## anonymous 5 years ago First I proved that cos 2Q=1-tan^2 Q/1+tan^2 Q But the problem is that the second part says, Hence show without calculator that; tan 67.5=1+square root of 2.

1. anonymous

Okay...bear with me...

2. anonymous

It hinges on you recognizing that for Q=67.5, 2Q=135 degrees.
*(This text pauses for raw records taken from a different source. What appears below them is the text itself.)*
/-
Copyright (c) 2026 the pub-hodgecm-mathlib formalisation cell (harness21).  Prover seat hodgecm-mathlib-K2E2-p12 (g4): Track B «K2-LIT», ENGINE E1,
h413 = stmt-HodgeConjecture-24833; K2E1-plan (g4) «GO (q9) FILE 2 (b)» 2026-09-04T06:53:00Z, part (b2): the local norm compatibility along `K_v → L_w`.
-/
import Literature.NumberTheory.AdelicBaseChange.CompletionBaseChange                 -- ★ FLT packet: `Extension.adicCompletionSemialgHom`, `valued_adicCompletionSemialgHom` (`v_w(ι x) = v_v(x)^e`), `sum_ramification_inertia_extensions`
import Literature.NumberTheory.Automorphic.AddCharConductorExponent                    -- ★ `normAbs_eq_inv_zpow_of_valued_eq` (`‖x‖_v = q_v^{−ord}`), `exists_normAbs_eq_inv_zpow`
import Literature.NumberTheory.Automorphic.AdicCompletionResidueCard                   -- ★ `residueFieldCard_adicCompletion_eq : q(K_v) = v.residueCard`
import Literature.NumberTheory.GaloisRepresentations.ArtinFormalismInductionProofs    -- ★ `residueCard_eq_pow_inertiaDeg_of_under_eq : w.residueCard = v.residueCard ^ f(w|v)`
import HarnessLib

/-!
# K2·E1 — `K2E1IntertwiningLocalFactorU2Height` (FILE 2 (b), part (b2)): THE LOCAL NORM COMPATIBILITY `‖ι_w x‖_w = ‖x‖_v^{e_w f_w}` along `K_v → L_w` (`w ∣ v`), and
# the MAX-FORM `∏_{w ∣ v} max(1, ‖ι_w x‖_w) = max(1, ‖x‖_v)^{[L:K]}` — the place-by-place identification behind the `U(J₂)` local factor `max(1, |t|_v)^{−2σ}`

Track B ∕ K2-LIT, crux h413 = `stmt-HodgeConjecture-24833`, route of record `HCCMUnconditional`; cell `hodgecm-mathlib`, squad K2, ENGINE E1 (campaign «EIS-RANK-ONE», R7₂ FILE 2 (b)).
Dealer K2E1-plan (g4) «GO (q9) FILE 2 (b)» (06:53:00Z).  THEOREMS ONLY (no `def`, no instance, no notation, no named-fact hypothesis, no `sorry`; default heartbeats); lane
`--supports stmt-HodgeConjecture-24833 --as helper` (count-neutral).  GENERIC: any extension of number fields `L/K`, any finite place `v` of `K`, any `w ∣ v` (the FLT packet's
`v.Extension (𝓞 L) = {w // w.under (𝓞 K) = v}`, the SAME subtype as ★ `UnitaryGroup.PlacesOver L v`), `ι_w = Extension.adicCompletionSemialgHom K L w : K_v → L_w`.

THE MATHEMATICS [NeukirchANT1999, Ch. II (4.8), (6.2); CasselsFrohlichANT1967, Ch. II §11 «‖b‖ = |b|^N»].  With the NORMALISED absolute values `‖·‖_v = q_v^{−ord_v}` (★ `normAbs`),
`ord_w(ι_w x) = e(w|v)·ord_v(x)` (★ `valued_adicCompletionSemialgHom`) and `q_w = q_v^{f(w|v)}` (★ `residueCard_eq_pow_inertiaDeg_of_under_eq` + ★ `residueFieldCard_adicCompletion_eq`) give
**`‖ι_w x‖_w = ‖x‖_v^{e(w|v) f(w|v)}`** (§1); hence `max(1, ‖ι_w x‖_w) = max(1, ‖x‖_v)^{e f}` and, by `Σ_{w∣v} e(w|v) f(w|v) = [L:K]` (★ `Ideal.sum_ramification_inertia_extensions`),
**`∏_{w∣v} max(1, ‖ι_w x‖_w) = max(1, ‖x‖_v)^{[L:K]}`** (§2) — NO case split by place type (inert ∕ ramified ∕ split all read the same).  For the CM quadratic `L/L⁺` of the E1 line
(`[L:L⁺] = 2`) this is `max(1, |t|_v)²`, i.e. `(∏_{w∣v} max(1, |t|_w))^{−σ} = max(1, |t|_v)^{−2σ}` — the integrand of ★ FILE 2 (a) `K2E1IntertwiningLocalFactorU2` (§3).  Parts (b1)
(regrouping `∏ᶠ_w = ∏ᶠ_v ∏_{w∣v}`) and (b3) (the components of `θ t = t ⊗ δ`, `‖δ‖_w = 1` off `S_δ`) ride with FILE 3.
HONEST LABEL: HC_CM is proved only modulo the 7 printed citations (2 remaining named inputs: hLiu418 = `stmt-HodgeConjecture-24832`, h413 = `stmt-HodgeConjecture-24833`) until rung 0
closes; this file asserts no named fact and closes no socket; count-neutral.

## References
* [NeukirchANT1999] J. Neukirch, *Algebraic Number Theory* (1999): Ch. II Thm. (4.8) (extension of absolute values), Prop. (6.2)∕(6.8) (`e f = [L_w:K_v]`, `Σ e f = n`).
* [CasselsFrohlichANT1967] J. W. S. Cassels, *Global fields*, in Cassels–Fröhlich (1967), Ch. II §11 (normalised valuations, «‖b‖ = |b|^N»).
* [FLTProject2025] K. Buzzard et al., FLT project, `FLT/DedekindDomain/Completion/BaseChange.lean` (the typed `K_v → L_w`).
-/

set_option autoImplicit false
set_option linter.dupNamespace false -- the mandated namespace repeats `HodgeConjecture.HodgeConjecture`

noncomputable section

open NumberField IsDedekindDomain IsDedekindDomain.HeightOneSpectrum
open scoped NNReal
open Literature.NumberTheory.GaloisRepresentations.IsNonarchimedeanLocalField
open Literature.NumberTheory.Automorphic

namespace Summit.HodgeConjecture.HodgeConjecture.Cruxes.H413.K2E1IntertwiningLocalFactorU2Height

variable (K L : Type) [Field K] [NumberField K] [Field L] [NumberField L] [Algebra K L]
  (v : HeightOneSpectrum (𝓞 K)) (w : v.Extension (𝓞 L))

/-! ## §1 `‖ι_w x‖_w = ‖x‖_v^{e(w|v)·f(w|v)}` -/

/-- `q_w = q_v^{f(w|v)}` for the residue cardinalities of the completions (★ `residueFieldCard_adicCompletion_eq` twice + ★ `residueCard_eq_pow_inertiaDeg_of_under_eq`).
[cite: NeukirchANT1999, Ch. II Prop. (6.2)] -/
theorem residueFieldCard_extension_eq_pow :
    residueFieldCard (w.1.adicCompletion L) = residueFieldCard (v.adicCompletion K) ^ w.1.asIdeal.inertiaDeg (𝓞 K) := by
  rw [residueFieldCard_adicCompletion_eq, residueFieldCard_adicCompletion_eq]
  have hw : w.1.asIdeal.under (𝓞 K) = v.asIdeal := by
    have h := congrArg HeightOneSpectrum.asIdeal w.2
    rwa [HeightOneSpectrum.under_asIdeal] at h
  exact Literature.NumberTheory.GaloisRepresentations.residueCard_eq_pow_inertiaDeg_of_under_eq hw

/-- **THE LOCAL NORM COMPATIBILITY `‖ι_w x‖_w = ‖x‖_v^{e(w|v) f(w|v)}`** for the canonical `ι_w : K_v → L_w` (★ `Extension.adicCompletionSemialgHom`): `ord_w(ι_w x) = e·ord_v(x)`
(★ `valued_adicCompletionSemialgHom`), `q_w = q_v^f`, and `‖·‖ = q^{−ord}` (★ `normAbs_eq_inv_zpow_of_valued_eq`). [cite: NeukirchANT1999, Ch. II Thm. (4.8), Prop. (6.2)]
[cite: CasselsFrohlichANT1967, Ch. II §11] -/
theorem normAbs_adicCompletionSemialgHom (x : v.adicCompletion K) :
    normAbs (w.1.adicCompletion L) (Extension.adicCompletionSemialgHom K L w x) =
      normAbs (v.adicCompletion K) x ^ (w.1.asIdeal.ramificationIdx (𝓞 K) * w.1.asIdeal.inertiaDeg (𝓞 K)) := by
  set e := w.1.asIdeal.ramificationIdx (𝓞 K) with he
  set f := w.1.asIdeal.inertiaDeg (𝓞 K) with hf
  by_cases hx : x = 0
  · -- `e f ≠ 0`
    have he0 : e ≠ 0 := HeightOneSpectrum.ramificationIdx_ne_zero (𝓞 K) (𝓞 L)
      (algebraMap_injective_of_field_isFractionRing (𝓞 K) (𝓞 L) K L) w.1
    haveI := w.1.isPrime
    have hf0 : f ≠ 0 := (Ideal.inertiaDeg_pos (R := 𝓞 K) w.1.asIdeal).ne'
    rw [hx, map_zero, map_zero, map_zero, zero_pow (mul_ne_zero he0 hf0)]
  · -- `ord_v x = -n`
    have hv0 : Valued.v x ≠ 0 := (Valuation.ne_zero_iff _).2 hx
    obtain ⟨n, hn⟩ : ∃ n : ℤ, Valued.v x = WithZero.exp n :=
      ⟨Multiplicative.toAdd (WithZero.unzero hv0), by rw [WithZero.exp, ofAdd_toAdd, WithZero.coe_unzero]⟩
    have hwn : Valued.v (Extension.adicCompletionSemialgHom K L w x) = WithZero.exp ((e : ℤ) • n) := by
      rw [Extension.valued_adicCompletionSemialgHom, hn, WithZero.exp_zsmul, zpow_natCast]
    rw [normAbs_eq_inv_zpow_of_valued_eq v hn, normAbs_eq_inv_zpow_of_valued_eq w.1 hwn, residueFieldCard_extension_eq_pow K L v w,
      smul_eq_mul, Nat.cast_pow, ← zpow_natCast, ← zpow_natCast, inv_zpow', inv_zpow', ← zpow_mul, ← zpow_mul, neg_neg, neg_neg]
    congr 1
    push_cast
    ring

/-! ## §2 The max-form: `∏_{w ∣ v} max(1, ‖ι_w x‖_w) = max(1, ‖x‖_v)^{[L:K]}` -/

/-- `max(1, a^n) = max(1, a)^n` in `ℝ≥0`. [folklore] -/
theorem max_one_pow (a : ℝ≥0) (n : ℕ) : max 1 (a ^ n) = (max 1 a) ^ n := by
  rcases le_total a 1 with h | h
  · rw [max_eq_left (pow_le_one₀ (by positivity) h), max_eq_left h, one_pow]
  · rw [max_eq_right (one_le_pow₀ h), max_eq_right h]

/-- **`max(1, ‖ι_w x‖_w) = max(1, ‖x‖_v)^{e(w|v) f(w|v)}`.** [cite: NeukirchANT1999, Ch. II Thm. (4.8)] -/
theorem max_one_normAbs_adicCompletionSemialgHom (x : v.adicCompletion K) :
    max 1 (normAbs (w.1.adicCompletion L) (Extension.adicCompletionSemialgHom K L w x)) =
      (max 1 (normAbs (v.adicCompletion K) x)) ^ (w.1.asIdeal.ramificationIdx (𝓞 K) * w.1.asIdeal.inertiaDeg (𝓞 K)) := by
  rw [normAbs_adicCompletionSemialgHom, max_one_pow]

/-- **THE MAX-FORM OVER ALL `w ∣ v`: `∏_{w∣v} max(1, ‖ι_w x‖_w) = max(1, ‖x‖_v)^{[L:K]}`** (`Σ_{w∣v} e f = [L:K]`, ★ `Ideal.sum_ramification_inertia_extensions`; the finite type of
`w ∣ v` is ★ `Extension.fintype`).  No case split by place type.  [cite: NeukirchANT1999, Ch. II Prop. (6.8)] [cite: CasselsFrohlichANT1967, Ch. II §11] -/
theorem prod_extension_max_one_normAbs (x : v.adicCompletion K) :
    letI := Extension.fintype (𝓞 K) K L (𝓞 L) v
    ∏ w : v.Extension (𝓞 L), max 1 (normAbs (w.1.adicCompletion L) (Extension.adicCompletionSemialgHom K L w x)) =
      (max 1 (normAbs (v.adicCompletion K) x)) ^ Module.finrank K L := by
  letI := Extension.fintype (𝓞 K) K L (𝓞 L) v
  simp_rw [max_one_normAbs_adicCompletionSemialgHom]
  rw [Finset.prod_pow_eq_pow_sum, Ideal.sum_ramification_inertia_extensions]

/-- **The same for the plain norms: `∏_{w∣v} ‖ι_w x‖_w = ‖x‖_v^{[L:K]}`** (the ONE-PLACE form of ★ `IdeleNormModule.finprod_norm_finiteIdeleConorm`).
[cite: CasselsFrohlichANT1967, Ch. II §11 Theorem] -/
theorem prod_extension_normAbs (x : v.adicCompletion K) :
    letI := Extension.fintype (𝓞 K) K L (𝓞 L) v
    ∏ w : v.Extension (𝓞 L), normAbs (w.1.adicCompletion L) (Extension.adicCompletionSemialgHom K L w x) =
      normAbs (v.adicCompletion K) x ^ Module.finrank K L := by
  letI := Extension.fintype (𝓞 K) K L (𝓞 L) v
  simp_rw [normAbs_adicCompletionSemialgHom]
  rw [Finset.prod_pow_eq_pow_sum, Ideal.sum_ramification_inertia_extensions]

/-! ## §3 The CM quadratic case `[L:K] = 2`: `(∏_{w∣v} max(1, ‖ι_w t‖_w))^{−σ} = max(1, ‖t‖_v)^{−2σ}` — by token the integrand of ★ FILE 2 (a) `K2E1IntertwiningLocalFactorU2` -/

/-- `[L:K] = 2` ⇒ `∏_{w∣v} max(1, ‖ι_w x‖_w) = max(1, ‖x‖_v)²`. [cite: NeukirchANT1999, Ch. II Prop. (6.8)] -/
theorem prod_extension_max_one_normAbs_of_finrank_eq_two (h2 : Module.finrank K L = 2) (x : v.adicCompletion K) :
    letI := Extension.fintype (𝓞 K) K L (𝓞 L) v
    ∏ w : v.Extension (𝓞 L), max 1 (normAbs (w.1.adicCompletion L) (Extension.adicCompletionSemialgHom K L w x)) =
      (max 1 (normAbs (v.adicCompletion K) x)) ^ 2 := by
  have h := prod_extension_max_one_normAbs K L v x
  rwa [h2] at h

/-- **Real-exponent form** (`σ : ℝ`): `(∏_{w∣v} max(1, ‖ι_w x‖_w))^{−σ} = max(1, ‖x‖_v)^{−2σ}` — the integrand of ★ `K2E1IntertwiningLocalFactorU2.integral_max_one_normAbs_rpow_neg_two_mul`
by token. [cite: NeukirchANT1999, Ch. II Prop. (6.8)] -/
theorem coe_prod_extension_max_one_normAbs_rpow_neg_of_finrank_eq_two (h2 : Module.finrank K L = 2) (σ : ℝ) (x : v.adicCompletion K) :
    letI := Extension.fintype (𝓞 K) K L (𝓞 L) v
    ((∏ w : v.Extension (𝓞 L), max 1 (normAbs (w.1.adicCompletion L) (Extension.adicCompletionSemialgHom K L w x)) : ℝ≥0) : ℝ) ^ (-σ) =
      (max 1 ((normAbs (v.adicCompletion K) x : ℝ≥0) : ℝ)) ^ (-(2 * σ)) := by
  rw [prod_extension_max_one_normAbs_of_finrank_eq_two K L v h2 x, NNReal.coe_pow, NNReal.coe_max, NNReal.coe_one,
    show (-(2 * σ) : ℝ) = ((2 : ℕ) : ℝ) * (-σ) by push_cast; ring, Real.rpow_mul (by positivity), Real.rpow_natCast]

/-- **Complex-exponent form** (`σ : ℂ`): `(∏_{w∣v} max(1, ‖ι_w x‖_w))^{−σ} = max(1, ‖x‖_v)^{−2σ}` — the integrand of ★ `K2E1IntertwiningLocalFactorU2.integral_max_one_normAbs_cpow_two_mul_adicCompletion`
by token (the base is a positive real, so no branch issue). [cite: NeukirchANT1999, Ch. II Prop. (6.8)] -/
theorem coe_prod_extension_max_one_normAbs_cpow_neg_of_finrank_eq_two (h2 : Module.finrank K L = 2) (σ : ℂ) (x : v.adicCompletion K) :
    letI := Extension.fintype (𝓞 K) K L (𝓞 L) v
    (((∏ w : v.Extension (𝓞 L), max 1 (normAbs (w.1.adicCompletion L) (Extension.adicCompletionSemialgHom K L w x)) : ℝ≥0) : ℝ) : ℂ) ^ (-σ) =
      ((max 1 ((normAbs (v.adicCompletion K) x : ℝ≥0) : ℝ) : ℝ) : ℂ) ^ (-(2 * σ)) := by
  rw [prod_extension_max_one_normAbs_of_finrank_eq_two K L v h2 x, NNReal.coe_pow, NNReal.coe_max, NNReal.coe_one, Complex.ofReal_pow]
  set m : ℝ := max 1 ((normAbs (v.adicCompletion K) x : ℝ≥0) : ℝ) with hm
  have hm0 : 0 ≤ m := by positivity
  have hlog : Complex.log (m : ℂ) * 2 = ((Real.log m * 2 : ℝ) : ℂ) := by
    rw [← Complex.ofReal_log hm0]; push_cast; ring
  have him : (Complex.log (m : ℂ) * 2).im = 0 := by rw [hlog, Complex.ofReal_im]
  rw [show (-(2 * σ) : ℂ) = 2 * (-σ) by ring, Complex.cpow_mul _ (by rw [him]; exact neg_lt_zero.2 Real.pi_pos) (by rw [him]; exact Real.pi_pos.le),
    Complex.cpow_two]

end Summit.HodgeConjecture.HodgeConjecture.Cruxes.H413.K2E1IntertwiningLocalFactorU2Height

end
import Summits.QuantumFields.YangMills.Theorems.BalabanUVNodesN06AtOpsYSectEStKnitSectDKDG
import Summits.QuantumFields.YangMills.Theorems.BalabanUVNodesN06Thm312313AtPinsStateSUCLE
import Literature.MathematicalPhysics.QuantumFieldTheory.Balaban1983to89.B9BlockKeyTransferXSK
import Literature.MathematicalPhysics.QuantumFieldTheory.Balaban1983to89.B9BlockKeyTransferXBK
import Literature.MathematicalPhysics.QuantumFieldTheory.Balaban1983to89.Node00.OpsYBlockPinOfRecordB
import Literature.MathematicalPhysics.QuantumFieldTheory.Balaban1983to89.B9GeoNbrCountBlocksY
import Literature.MathematicalPhysics.QuantumFieldTheory.Balaban1983to89.B9Local342MonoConst
import Literature.MathematicalPhysics.QuantumFieldTheory.Balaban1983to89.Node00.OpsYC2OfRecord
import Literature.MathematicalPhysics.QuantumFieldTheory.Balaban1983to89.B9C2FormMajTorusLettersAtMemberY
import Summits.QuantumFields.YangMills.Theorems.BalabanUVNodesN06Rgd2LegAtPinsPhysPU
import Literature.MathematicalPhysics.QuantumFieldTheory.Balaban1983to89.B9SectBStepUClosedSUOfSections
import Literature.MathematicalPhysics.QuantumFieldTheory.Balaban1983to89.Node00.OpsYOps312OfRecord
import Literature.MathematicalPhysics.QuantumFieldTheory.Balaban1983to89.Node00.OpsYBondMapOfRecord
import Summits.QuantumFields.YangMills.Theorems.BalabanUVNodesN06G0QstarLettersLegAtPinsPU
import Literature.MathematicalPhysics.QuantumFieldTheory.Balaban1983to89.B9LeafXCodedKnitU
import Summits.QuantumFields.YangMills.Theorems.BalabanUVNodesN06Level13D2Rgdd13LayerAtPinsPUW
import Summits.QuantumFields.YangMills.Theorems.BalabanUVNodesN06G0CoreFromThm310AtPinsGUSPC
import Literature.MathematicalPhysics.QuantumFieldTheory.Balaban1983to89.B9Eq3132FromStateR
import Literature.MathematicalPhysics.QuantumFieldTheory.Balaban1983to89.B9RWSumsDefinitePinsPairMDir4Rows
import Summits.QuantumFields.YangMills.Theorems.BalabanUVNodesN06G0LayerFromThm310AtPinsGUSP
import Summits.QuantumFields.YangMills.Theorems.BalabanUVNodesN06G0QstarL2LettersLegAtPinsPU
import Summits.QuantumFields.YangMills.Theorems.BalabanUVNodesN06RgdILegAtPinsPhysR
import Summits.QuantumFields.YangMills.Theorems.BalabanUVNodesN06RgdDsLegAtPinsPhysR
import Summits.QuantumFields.YangMills.Theorems.BalabanUVNodesN06DivLegAtPinsPhysR
import Summits.QuantumFields.YangMills.Theorems.BalabanUVNodesN06HHLegAtPinsPhysRU
import Summits.QuantumFields.YangMills.Theorems.BalabanUVNodesN06WGpLegAtPinsPhysPU
import Summits.QuantumFields.YangMills.Theorems.BalabanUVNodesN06RgdH43LegAtPinsPhysPU
import Literature.MathematicalPhysics.QuantumFieldTheory.Balaban1983to89.B9PlaquetteBinderOfReg335Y
import Summits.QuantumFields.YangMills.Theorems.BalabanUVNodesN06CutL2LettersAtPinsPhysR
import Summits.QuantumFields.YangMills.Theorems.BalabanUVNodesN06DirKinematicsAtPinsR
import Summits.QuantumFields.YangMills.Theorems.BalabanUVNodesN06DirKinematics3AtPinsSN
import Summits.QuantumFields.YangMills.Theorems.BalabanUVNodesN06Proj349AtPinsPhysRC
import Literature.MathematicalPhysics.QuantumFieldTheory.Balaban1983to89.B9Ineq349SiteThresholdRateNamed
import Literature.MathematicalPhysics.QuantumFieldTheory.Balaban1983to89.B9Thm31GpMajFromPinsPairMR
import Summits.QuantumFields.YangMills.Theorems.BalabanUVNodesN06CurrentMajAtPinsIdPhys
import Literature.MathematicalPhysics.QuantumFieldTheory.Balaban1983to89.B9Ineq349SiteFacesAtLettersR
import Literature.MathematicalPhysics.QuantumFieldTheory.Balaban1983to89.B9Thm314Thm315LayerR
import Summits.QuantumFields.YangMills.Theorems.BalabanUVNodesN06ProbeZeroAtPinsPhysR
import Summits.QuantumFields.YangMills.Theorems.BalabanUVNodesN06MixedLegAtPinsPhysR
import Summits.QuantumFields.YangMills.Theorems.BalabanUVNodesN06MixedFactorAtPinsPhysR
import Summits.QuantumFields.YangMills.Theorems.BalabanUVNodesN06SplitMajorantsAtPinsPhysR
import Summits.QuantumFields.YangMills.Theorems.BalabanUVNodesN06HgVacuousRC
import Literature.MathematicalPhysics.QuantumFieldTheory.Balaban1983to89.B9Thm39FacesAtLettersRC
import Literature.MathematicalPhysics.QuantumFieldTheory.Balaban1983to89.B9Thm315SectEStarRepAtLettersR
import Summits.QuantumFields.YangMills.Theorems.BalabanUVNodesN06WalkLettersAtRecordR
import Summits.QuantumFields.YangMills.Theorems.BalabanUVNodesN06Row17FromRow19LettersDir
import Summits.QuantumFields.YangMills.Theorems.BalabanUVNodesN06Proj349AtPinsPhys
import Summits.QuantumFields.YangMills.Theorems.BalabanUVNodesN06SectBOfFrameV7
import Summits.QuantumFields.YangMills.Theorems.BalabanUVNodesN06SectDUnitsAtPinsPhys
import Literature.MathematicalPhysics.QuantumFieldTheory.Balaban1983to89.B9CoReadingCoordsHolderAdmReadings
import Literature.MathematicalPhysics.QuantumFieldTheory.Balaban1983to89.B9CoReadingCoordsHolderSAdmReadings
import Literature.MathematicalPhysics.QuantumFieldTheory.Balaban1983to89.B9CoReadingCoordsHolderSNearReadings
import Literature.MathematicalPhysics.QuantumFieldTheory.Balaban1983to89.B9H43GpFromPinsSN
import Literature.MathematicalPhysics.QuantumFieldTheory.Balaban1983to89.B9H44GFromPinsSN
import Literature.MathematicalPhysics.QuantumFieldTheory.Balaban1983to89.B9H44mFromPinsKA
import Summits.QuantumFields.YangMills.Theorems.BalabanUVNodesN06DirKinematics3AtPins
import Summits.QuantumFields.YangMills.Theorems.BalabanUVNodesN06Ids3152AtPinsPhys
import Literature.MathematicalPhysics.QuantumFieldTheory.Balaban1983to89.Node00.OpsYExpsOfRecordV3
import Literature.MathematicalPhysics.QuantumFieldTheory.Balaban1983to89.B9WalkLettersOpsO
import Literature.MathematicalPhysics.QuantumFieldTheory.Balaban1983to89.B9Local342AtOpsWalkYO
import Summits.QuantumFields.YangMills.Theorems.BalabanUVNodesN06WalkLettersAtRecordRO
import Summits.QuantumFields.YangMills.Theorems.BalabanUVNodesN06DirKinematics3AtPinsSNO
import Literature.MathematicalPhysics.QuantumFieldTheory.Balaban1983to89.B9RWSums346MixedFactorOfLegsY
import Summits.QuantumFields.YangMills.Theorems.BalabanUVNodesN06WalkLettersAtRecordROPar
import Literature.MathematicalPhysics.QuantumFieldTheory.Balaban1983to89.B9Cor35ComparisonsEH
import Literature.MathematicalPhysics.QuantumFieldTheory.Balaban1983to89.B9CoReadingCoordsL2Pair
import Summits.QuantumFields.YangMills.Theorems.BalabanUVNodesN06CoReadingsOfPins
import Summits.QuantumFields.YangMills.Theorems.BalabanUVNodesN06Level13D2Rgdd13LayerAtPinsPUWPar
import Summits.QuantumFields.YangMills.Theorems.BalabanUVNodesN06StepL2AtPinsPhysRParG
import Summits.QuantumFields.YangMills.Theorems.BalabanUVNodesN06RgdDsLegAtPinsPhysRPar
import Summits.QuantumFields.YangMills.Theorems.BalabanUVNodesN06SectDIdentitiesAtPinsPhysQ
import Summits.QuantumFields.YangMills.Theorems.BalabanUVNodesN06SectDUnitsAtPinsPhysQ
import Summits.QuantumFields.YangMills.Theorems.BalabanUVNodesN06Proj349AtPinsPhysRCPar
import Summits.QuantumFields.YangMills.Theorems.BalabanUVNodesN06SplitMajorantsAtPinsPhysRPar
import Summits.QuantumFields.YangMills.Theorems.BalabanUVNodesN06WELegAtPinsPhysPUBPar
import Summits.QuantumFields.YangMills.Theorems.BalabanUVNodesN06WGpLegAtPinsPhysPUPar
import Summits.QuantumFields.YangMills.Theorems.BalabanUVNodesN06RgdH43LegAtPinsPhysPUPar
import Summits.QuantumFields.YangMills.Theorems.BalabanUVNodesN06Rgd2LegAtPinsPhysPUPar
import Summits.QuantumFields.YangMills.Theorems.BalabanUVNodesN06RgdILegAtPinsPhysRPar
import Summits.QuantumFields.YangMills.Theorems.BalabanUVNodesN06CutL2LettersAtPinsPhysRPar
import Summits.QuantumFields.YangMills.Theorems.BalabanUVNodesN06CutL2LettersAtPinsPhysRParB
import Summits.QuantumFields.YangMills.Theorems.BalabanUVNodesN06Level13D2Rgdd13LayerAtPinsPUWParG
import Summits.QuantumFields.YangMills.Theorems.BalabanUVNodesN06Thm312313AtPinsStateSUCLEParG
import Summits.QuantumFields.YangMills.Theorems.BalabanUVNodesN06HHLegAtPinsPhysRUPar
import Summits.QuantumFields.YangMills.Theorems.BalabanUVNodesN06G0QstarL2LettersLegAtPinsPUPar
import Summits.QuantumFields.YangMills.Theorems.BalabanUVNodesN06G0QstarLettersLegAtPinsPUPar
import Summits.QuantumFields.YangMills.Theorems.BalabanUVNodesN06Thm312313AtPinsStateSUCLEPar
import Literature.MathematicalPhysics.QuantumFieldTheory.Balaban1983to89.Node00.OpsYSectDCoordsQ
import Literature.MathematicalPhysics.QuantumFieldTheory.Balaban1983to89.Node00.OpsYOps312OfRecordPar
import Literature.MathematicalPhysics.QuantumFieldTheory.Balaban1983to89.Node00.OpsYRecordV10
import Literature.MathematicalPhysics.QuantumFieldTheory.Balaban1983to89.B9LeafXCodedKnitUParH
import Literature.MathematicalPhysics.QuantumFieldTheory.Balaban1983to89.B9LeafXCodedKnitUParHX
import Literature.MathematicalPhysics.QuantumFieldTheory.Balaban1983to89.B9SectBCodedClassKnitY
import Literature.MathematicalPhysics.QuantumFieldTheory.Balaban1983to89.Node00.CarriersYUParH
import Literature.MathematicalPhysics.QuantumFieldTheory.Balaban1983to89.Node00.OpsYExpsOfRecordV3Par
import Literature.MathematicalPhysics.QuantumFieldTheory.Balaban1983to89.B9Thm39FacesAtLettersRCPar
import Literature.MathematicalPhysics.QuantumFieldTheory.Balaban1983to89.B9Thm311ReadingAtLettersQ
import Literature.MathematicalPhysics.QuantumFieldTheory.Balaban1983to89.Node00.OpsYRecordV11SH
The cosine of 135 degrees is the same as the negative of the cosine of 45, which is -1/sqrt(2)

3. anonymous

clearly the question wants you to apply the formula you just proved. the angle $\theta=67.5^0=3\pi/8$ $\cos2\theta=\cos3\pi/4=-\cos \pi/4=-\sqrt2/2$ (since it's in the 2nd quarter) now we should solve the following equation for tan^2Q: -1/sqrt(2)=1-tan^2Q/1+tan^2Q

4. anonymous

You solve the equation for tan^2Q as$\tan^2Q=\frac{1-\cos 2Q}{1+ \cos 2Q}=\frac{1-(-1/\sqrt{2})}{1+(-1/\sqrt{2})}$

5. anonymous

and then take the square root of tan^2Q

6. anonymous

Take the square root:$\tan Q= \sqrt {\frac{1+\sqrt{2}}{1-\sqrt{2}}}$

7. anonymous

The radicand needs to be rearranged as

8. anonymous

$\frac{1+\frac{1}{\sqrt{2}}}{1-\frac{1}{\sqrt{2}}}=\frac{\sqrt{2}+1}{\sqrt{2}-1}=\frac{\sqrt{2}+1}{\sqrt{2}-1} \times \frac{\sqrt{2}-1}{\sqrt{2}-1}=\frac{2-1}{(\sqrt{2}-1)^2}$

9. anonymous

=frac{1}{(sqrt{2}-1)^2}

10. anonymous

Therefore, taking the square root of that result gives,$\tan Q = \sqrt{\frac{1}{(\sqrt{2}-1)^2}}=\frac{1}{\sqrt{2}-1}=\frac{1}{\sqrt{2}-1} \times \frac{\sqrt{2}+1}{\sqrt{2}+1}$

11. anonymous

$=\frac{1+\sqrt{2}}{2-1}=\frac{1+\sqrt{2}}{1}=1+\sqrt{2}$

12. anonymous

13. anonymous

Note only the positive root is taken since you're looking at 67.5 degrees, which is in the first quadrant (i.e. where tan is positive).

14. anonymous

thanks. I got my answer, but i did it illegally; I did this 1-(-1/sq root 2)/ 1+(-1/sq root 2) 2+sq root 2/2-sq root 2 rationalize 3+2(2)^1/2 then i cheated (1+sq root 2)^2 1+ sq root 2 + sq root 2 +2 3 +sq root2 then i wrote it back on my paper. but thanks for the correct way!!

15. anonymous

No worries. Stop cheating ;)